The astute reader will notice a previously unseen instruction at line <sumArray+30> called cltq. The cltq instruction stands for "convert long to quad" and converts the 32-bit int value stored in %eax to a 64-bit integer value that is stored in %rax. This operation is necessary because the instructions that follow perform pointer arithmetic. Recall that on 64-bit systems, pointers take up 8 bytes of space. The compiler’s use of cltq simplifies the process by ensuring that all data are stored in 64-bit registers instead of 32-bit components.

Let’s take a closer look at the five instructions between locations <sumArray+32> and <sumArray+49>:

<+32>:	lea    0x0(,%rax,4),%rdx       # copy i*4 to %rdx
<+40>:	mov    -0x18(%rbp),%rax        # copy array to %rax
<+44>:	add    %rdx,%rax               # add i*4 to array (i.e. array+i) to %rax
<+47>:	mov    (%rax),%eax             # dereference array+i*4, place in %eax
<+49>:	add    %eax,-0x4(%rbp)         # add %eax to total (i.e. total+=array[i])

Recall that the compiler commonly uses lea to perform simple arithmetic on operands.
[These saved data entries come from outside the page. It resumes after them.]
/-! ### The Calderón–Zygmund part in `L^{3/2}` -/

/-- **Stein's bound for the Calderón–Zygmund part**: with `C_S = steinConstThreeHalves`,
`∫ |p̃[χu]|^{3/2} ≤ C_S^{3/2} ∫_{B̄(0,16R)} |u|³` (as lower integrals): from
`‖p̃[w]‖_{L^{3/2}} ≤ C_S ‖w‖²_{L³}` (`eLpNorm_normalisedPressure_le_steinConst'`) and
`|w| ≤ 1_{B̄(0,16R)}|u|`. [cite: Stein1971, Ch. II §4.2 Thm 3] -/
theorem lintegral_rpow_normalisedPressure_cutoff_le {u : EuclideanSpace ℝ (Fin 3) → EuclideanSpace ℝ (Fin 3)}
    (hu : ContDiff ℝ ((⊤ : ℕ∞) : WithTop ℕ∞) u) {R : ℝ} (hR : 0 < R) :
    ∫⁻ x, ‖normalisedPressure (fun x => cutoff (8 * R) x • u x) x‖ₑ ^ (3 / 2 : ℝ) ≤
      (steinConstThreeHalves : ℝ≥0∞) ^ (3 / 2 : ℝ) *
        ∫⁻ x in closedBall (0 : EuclideanSpace ℝ (Fin 3)) (16 * R), ‖u x‖ₑ ^ (3 : ℝ) := by
  have hw := contDiff_cutoff_eight_smul hu R
  have hwc := hasCompactSupport_cutoff_eight_smul (u := u) hR
  have hstein := eLpNorm_normalisedPressure_le_steinConst' hw hwc
  -- rewrite both `eLpNorm`s as powers of lintegrals
  have h32_0 : (3 / 2 : ℝ≥0∞) ≠ 0 := by norm_num
  have h32_top : (3 / 2 : ℝ≥0∞) ≠ ⊤ := ENNReal.div_ne_top (by norm_num) (by norm_num)
  have h32r : (3 / 2 : ℝ≥0∞).toReal = 3 / 2 := by
    rw [ENNReal.toReal_div]; norm_num
  have h3r : (3 : ℝ≥0∞).toReal = 3 := by norm_num
  rw [eLpNorm_eq_lintegral_rpow_enorm_toReal h32_0 h32_top, h32r,
    eLpNorm_eq_lintegral_rpow_enorm_toReal (by norm_num) (by norm_num), h3r] at hstein
  -- `hstein : (∫⁻ |P|ₑ^{3/2})^{2/3} ≤ C (∫⁻ |w|ₑ³)^{1/3})²`; raise to the power `3/2`
  set IP : ℝ≥0∞ := ∫⁻ x, ‖normalisedPressure (fun x => cutoff (8 * R) x • u x) x‖ₑ ^ (3 / 2 : ℝ) with hIP
  set IW : ℝ≥0∞ := ∫⁻ x, ‖cutoff (8 * R) x • u x‖ₑ ^ (3 : ℝ) with hIW
  have hraise := ENNReal.rpow_le_rpow hstein (by norm_num : (0 : ℝ) ≤ 3 / 2)
  have e1 : (IP ^ (1 / (3 / 2) : ℝ)) ^ (3 / 2 : ℝ) = IP := by
    rw [← ENNReal.rpow_mul]; norm_num
  have e2 : ((steinConstThreeHalves : ℝ≥0∞) * (IW ^ (1 / 3 : ℝ)) ^ 2) ^ (3 / 2 : ℝ) =
      (steinConstThreeHalves : ℝ≥0∞) ^ (3 / 2 : ℝ) * IW := by
    rw [ENNReal.mul_rpow_of_nonneg _ _ (by norm_num : (0 : ℝ) ≤ 3 / 2), ← ENNReal.rpow_natCast,
      ← ENNReal.rpow_mul, ← ENNReal.rpow_mul]
    norm_num
  rw [e1, e2] at hraise
  -- `∫⁻ |w|ₑ³ ≤ ∫⁻_{B̄(0,16R)} |u|ₑ³`
  have hIW : IW ≤ ∫⁻ x in closedBall (0 : EuclideanSpace ℝ (Fin 3)) (16 * R), ‖u x‖ₑ ^ (3 : ℝ) := by
    rw [hIW, ← lintegral_indicator measurableSet_closedBall]
    refine lintegral_mono fun x => ?_
    by_cases hx : x ∈ closedBall (0 : EuclideanSpace ℝ (Fin 3)) (16 * R)
    · rw [indicator_of_mem hx]
      refine ENNReal.rpow_le_rpow ?_ (by norm_num)
      rw [← ofReal_norm, ← ofReal_norm]
      have h := norm_cutoff_eight_smul_le (u := u) hR x
      rw [indicator_of_mem hx] at h
      exact ENNReal.ofReal_le_ofReal h
    · rw [indicator_of_notMem hx, cutoff_eight_smul_eq_zero hR hx, enorm_zero, ENNReal.zero_rpow_of_pos (by norm_num)]
  exact hraise.trans (mul_le_mul' le_rfl hIW)

end Literature.Analysis.FluidPDE

end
The operand 0x0(,%rax,4) translates to %rax*4 + 0x0. Since %rax holds the value i, this operation copies the value i*4 to %rdx. At this point, %rdx contains the number of bytes to calculate the correct offset of array[i] (recall that sizeof(int) = 4).

The next instruction (mov -0x18(%rbp), %rax) copies the first argument to the function (the base address of array) into register %rax. Adding %rdx to %rax in the next instruction causes %rax to contain array+i*4. Recall that the element at index i in array is stored at address array + sizeof(T) * i Therefore, %rax now contains the assembly level computation of address &array[i].

The instruction at <sumArray+47> dereferences the value located at %rax, placing the value of array[i] into %eax. Notice the use of the component register %eax, since array[i] contains a 32-bit int value! In contrast, the variable i was changed to a quad-word on line <sumArray+30> since i was about to be used for address computation. Again, addresses are stored as 64-bit words.

Lastly, %eax is added to the value in %rbp-0x4, or total. Therefore, the five instructions between locations <sumArray+22> and <sumArray+39> correspond to the line total += array[i] in the sumArray() function.